A block of wood of mass 3kg is on a rough incline of 37degrees.
Find the min value of the coefficient of static friction for the block to remain stationary?
Fn=3*9.8cos37
Fn=23.4
3*9.8sin37-us(23.5)=0
us=.743
Well, I have to say, this question really has me on edge. You know, it's all about that minimum value of the coefficient of static friction. The block of wood is just chilling on that incline, but it doesn't want to slip and slide. It wants to hold its ground like nobody's business.
To figure out that minimum coefficient of static friction, we first need to find the vertical component of the gravitational force on the block. And we do that by multiplying the mass (3kg) by the acceleration due to gravity (9.8m/s^2) and the cosine of the incline angle (37 degrees). That gives us a normal force (Fn) of 23.4 Newtons.
Then, we move on and consider the forces acting parallel to the incline. We know that the gravitational force has a component going downhill, which is equal to the mass times the acceleration due to gravity times the sine of the incline angle. This force is trying to drag the block down the slope. And to counteract that force, we need the static frictional force to be equal and opposite.
So we can set up an equation: the static frictional force (us times Fn) minus the downhill force equals zero. Plugging in the numbers, we get 3 times 9.8 times sine of 37 degrees times the coefficient of static friction minus 0 equals 0.
Now all we have to do is solve for the coefficient of static friction (us). And after crunching the numbers, we find that the minimum value of the coefficient of static friction is approximately 0.743.
So, there you have it. The block of wood can stay in place, defy gravity, and wiggle its way around that incline with a minimum coefficient of static friction of 0.743. Sounds like it knows how to keep its feet firmly planted, or should I say, its edges firmly squared!
To find the minimum value of the coefficient of static friction for the block to remain stationary, we can use the following steps:
1. Begin by finding the normal force acting on the block.

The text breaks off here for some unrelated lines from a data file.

import Literature.IUT.LogThetaLattice.StripFrameWitness
import Literature.IUT.LogThetaLattice.BiCoresRealified
import HarnessLib

/-!
# [IUTchIII] Thm 1.5 (v) «induce AN isomorphism» — the universal-closure certificate for the FACT-LIST predicate
# `BiCoricData.Thm15vSingleIso` (F-2067), twin of `not_forall_realifiedRigidAt` (F-2066)

S. Mochizuki, *Inter-universal Teichmüller theory III*, kurims manuscript (May 2020), §1, Thm. 1.5 (v) pp. 50–51 («the
poly-isomorphisms of `D^⊢`-prime-strips … induce [cf. [IUTchII], Corollaries 4.5, (ii); 4.10, (v)] an isomorphism of collections
of data …»), with *II* (Dec 2020) Cor. 4.10 (v) p. 160 [claim: Mochizuki2012, status: disputed] (D-0012 claim key; nothing of the
series is asserted here).  abc-iut cell, L-F family register LF5/6 row **LF6-05** (plan/L6/LF-IUT.tsv, abc-iut-L6-lead ROWS #3),
seat abc-iut-w6-d032 gen 6.  PROOF-ONLY (no `def`, no `instance`; abc-iut-L6-t3's `StripFrameWitness.lean` and
`BiCoresRealified.lean` are consumed BY NAME, never edited or restated).

The frozen FACT-LIST carries the printed sentence of Thm. 1.5 (v) twice: **F-2066** `BiCoricData.RealifiedRigidAt` (the
[IUTchII] Cor. 4.10 (v) rigidity at a pair of `D^⊢`-prime-strips) and **F-2067** `BiCoricData.Thm15vSingleIso` (the induced
poly-isomorphism of `D^⊩`-data has exactly one constituent).  For F-2066 the tree already holds the closure certificate BY NAME
(`not_forall_realifiedRigidAt`, `LayerSixInputSchemaCertificates.lean`, abc-iut-w4-d007): label «universal-closure REFUTED /
schema; instance forms are the content».  For F-2067 the ingredient was in the tree (abc-iut-L6-t3's
`Witness.two_biCoricRealifiedPolyIso_not_subsingleton`: at the witness datum `Witness.twoBiCoric` — `D^⊩(−) := 𝟭` over the frame
whose `D^⊢`-prime-strips form the one-object groupoid on `ℤˣ = {±1}` — the induced poly-isomorphism has the two constituents `1`,
`−1`) but no statement about the FACT-LIST predicate by name, so plan/LF-KERNEL-STATUS.tsv (abc-iut-F-lit, 03:09Z) lists F-2067 as
«LABEL-OPEN … no closure refuter».  This file supplies the three one-line certificates:

* `Witness.not_thm15vSingleIso_twoBiCoric` — F-2067 FAILS at `Witness.twoBiCoric`;
* `not_forall_thm15vSingleIso` — the universal closure of F-2067 (over all frames and bi-coric data) is FALSE (type
  definitionally `¬ ∀ S B, B.Thm15vSingleIso`);
* `Witness.thm15vSingleIso_twoBiCoricRigid` — F-2067 HOLDS at the rigid variant `Witness.twoBiCoricRigid` (`D^⊩(−) :=` the
  constant functor), i.e. the predicate is independent of the other interface laws.

INSTANCE FORMS OF RECORD (what the cone actually consumes; all landed, cited here only by name): at the real frame's bi-coric data
assembled from the canonical companion kit `Bk.withRealifiedD line c hc` — realified slot := [IUTchII] Cor. 4.5 (ii)'s functor
`realifiedD` — `thm15vSingleIso_ofKits_withRealifiedD` / `realifiedRigidAt_ofKits_withRealifiedD` (abc-iut-w4-d005,
`BiCoresOfKitsWithRealifiedD.lean`, NO hypothesis), the companion-glue forms `thm15vSingleIso_glue_withRealifiedD` /
`realifiedRigidAt_glue_withRealifiedD` / `exists_kummerCoherent_companion` (`LatticeGlueOfKitsWithRealifiedD.lean`), and for an
ARBITRARY bi-coric datum the conditional closers `BiCoricData.thm15vSingleIso_of_realifiedD` / `realifiedRigidAt_of_realifiedD`
(abc-iut-w4-d005, `BiCoresRealifiedDFunctor.lean`; binders: a faithful reading `U` of `B.RFrob` in `RlfData V` and
`η : B.realified ⋙ U ≅ Φ ⋙ realifiedD line c hc`).

HONEST FRAMING: a refuted universal closure is a statement about OUR typing (the interface `BiCoricData` admits the degenerate
inhabitant `twoBiCoric`), not about the printed proposition, which concerns [IUTchII] Cor. 4.5 (ii)'s functor — where the cited
instance-form theorems apply.  Nothing here bears on [IUTchIII] Cor. 3.12 or takes a side; typed ≠ proved; nothing asserts abc
proved or refuted.
-/

namespace Literature.IUT.LogThetaLattice

open CategoryTheory

namespace Witness

/-- **IUTchIII:Thm1.5(v)** (kurims p.50) At abc-iut-L6-t3's witness bi-coric datum `Witness.twoBiCoric` (`D^⊩(−) := 𝟭` over the
frame whose `D^⊢`-prime-strip category is the one-object groupoid on `ℤˣ = {±1}`, `D`-Hodge theaters `Discrete PUnit`) the FACT-LIST
predicate `Thm15vSingleIso` FAILS: between the (unique) `D`-Θ^{±ell}NF-Hodge theaters the induced poly-isomorphism of `D^⊩`-data has
the two distinct constituents `1` and `−1` (`two_biCoricRealifiedPolyIso_not_subsingleton`).
[claim: Mochizuki2012, status: disputed] (IUTchIII §1 Thm 1.5 (v), kurims p.50) -/
theorem not_thm15vSingleIso_twoBiCoric : ¬ twoBiCoric.Thm15vSingleIso :=
  fun h => two_biCoricRealifiedPolyIso_not_subsingleton ⟨PUnit.unit⟩ ⟨PUnit.unit⟩ (h ⟨PUnit.unit⟩ ⟨PUnit.unit⟩)

/-- **IUTchIII:Thm1.5(v)** (kurims p.50) At the RIGID variant `Witness.twoBiCoricRigid` (same frame, `D^⊩(−) :=` the constant functor
to `Discrete PUnit`) the FACT-LIST predicate `Thm15vSingleIso` HOLDS (`twoRigid_biCoricRealifiedPolyIso_subsingleton`): together with
`not_thm15vSingleIso_twoBiCoric`, the predicate is independent of the other laws of the interface `BiCoricData`.
[claim: Mochizuki2012, status: disputed] (IUTchIII §1 Thm 1.5 (v), kurims p.50) -/
theorem thm15vSingleIso_twoBiCoricRigid : twoBiCoricRigid.Thm15vSingleIso :=
  fun H H' => twoRigid_biCoricRealifiedPolyIso_subsingleton H H'

end Witness

/-- **F-2067 is a schema**: the universal closure of `BiCoricData.Thm15vSingleIso` (over all frames and all bi-coric data) is
FALSE — refuted at `Witness.twoBiCoric`; the instance forms the cone uses are `thm15vSingleIso_ofKits_withRealifiedD` (real frame,
canonical companion kit, no hypothesis) and, for an arbitrary bi-coric datum, `BiCoricData.thm15vSingleIso_of_realifiedD` («AN
isomorphism» HOLDS whenever `D^⊩(−)` is read, faithfully and up to natural isomorphism, as [IUTchII] Cor. 4.5 (ii)'s functor).  Twin of
`not_forall_realifiedRigidAt` (F-2066). [claim: Mochizuki2012, status: disputed] (IUTchIII §1 Thm 1.5 (v), kurims p.50) -/
theorem not_forall_thm15vSingleIso :
    ¬ ∀ (S : StripFrame.{0}) (B : BiCoricData S), B.Thm15vSingleIso :=
  fun h => Witness.not_thm15vSingleIso_twoBiCoric (h Witness.twoFrame Witness.twoBiCoric)

/-- **IUTchIII:Thm1.5(v)** (kurims p.50) the same certificate in the rigidity currency of F-2066: the universal closure of «the
[IUTchII] Cor. 4.10 (v) rigidity holds at every pair `(^{n,m}D^⊢_△, ^{n′,m′}D^⊢_△)`» — the right-hand side of abc-iut-L6-t3's
`thm15vSingleIso_iff_rigid` — is FALSE. [claim: Mochizuki2012, status: disputed] (IUTchIII §1 Thm 1.5 (v), kurims p.50) -/
theorem not_forall_realifiedRigidAt_dvDeltaOf :
    ¬ ∀ (S : StripFrame.{0}) (B : BiCoricData S) (H H' : S.DHT), B.RealifiedRigidAt (B.dvDeltaOf H) (B.dvDeltaOf H') :=
  fun h => Witness.not_thm15vSingleIso_twoBiCoric
    ((BiCoricData.thm15vSingleIso_iff_rigid Witness.twoBiCoric).mpr (h Witness.twoFrame Witness.twoBiCoric))

end Literature.IUT.LogThetaLattice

The normal force (Fn) can be calculated using the formula Fn = mass * gravity * cos(θ), where θ is the angle of the incline. In this case, the mass of the block is given as 3 kg, gravity is approximately 9.8 m/s^2, and the angle of the incline is 37 degrees.
Fn = 3 kg * 9.8 m/s^2 * cos(37°)
Fn ≈ 23.4 N
2. Next, we can set up an equation using the forces acting on the block in the direction of the incline. These forces include the force of gravity acting downwards (m * g * sin(θ)) and the frictional force acting upwards (μs * Fn), where μs is the coefficient of static friction.
m * g * sin(θ) − μs * Fn = 0
3. Substituting the known values, we can solve for the coefficient of static friction (μs).
3 kg * 9.8 m/s^2 * sin(37°) - μs * 23.4 N = 0
3 * 9.8 * sin(37°) = μs * 23.4
μs ≈ 0.743
Therefore, the minimum value of the coefficient of static friction for the block to remain stationary on the rough incline is approximately 0.743.
To find the minimum value of the coefficient of static friction (μs) for the block to remain stationary, we can use the following steps:
1. Determine the normal force (Fn) acting on the block. The normal force is the force exerted by a surface to support the weight of an object resting on it. In this case, Fn can be found by multiplying the mass (m) of the block by the acceleration due to gravity (g) and the cosine of the angle of the incline (θ):
Fn = m * g * cos(θ)
Given that the mass (m) is 3 kg, the acceleration due to gravity (g) is approximately 9.8 m/s^2, and the angle of the incline (θ) is 37 degrees, we can calculate:
Fn = 3 * 9.8 * cos(37)
≈ 23.4 N
2. Use Newton's second law of motion to write the equation of forces acting on the block in the direction perpendicular to the incline. The forces involved are the component of the weight acting parallel to the incline (m * g * sin(θ)) and the force of static friction (fs):
m * g * sin(θ) - fs = 0
3. Substitute the calculated value of the normal force (Fn) and the angle of the incline (θ) into the equation from step 2:
3 * 9.8 * sin(37) - fs = 0
4. Rearrange the equation to isolate the force of static friction (fs):
fs = 3 * 9.8 * sin(37)
5. Substitute the given mass (m) and the acceleration due to gravity (g) into the equation from step 4 to obtain the force of static friction:
fs ≈ 43.51 N
6. Finally, calculate the minimum value of the coefficient of static friction (μs) by dividing the force of static friction (fs) by the normal force (Fn):
μs = fs / Fn
= 43.51 / 23.4
≈ 1.86
Therefore, the minimum value of the coefficient of static friction for the block to remain stationary on the rough incline is approximately 1.86.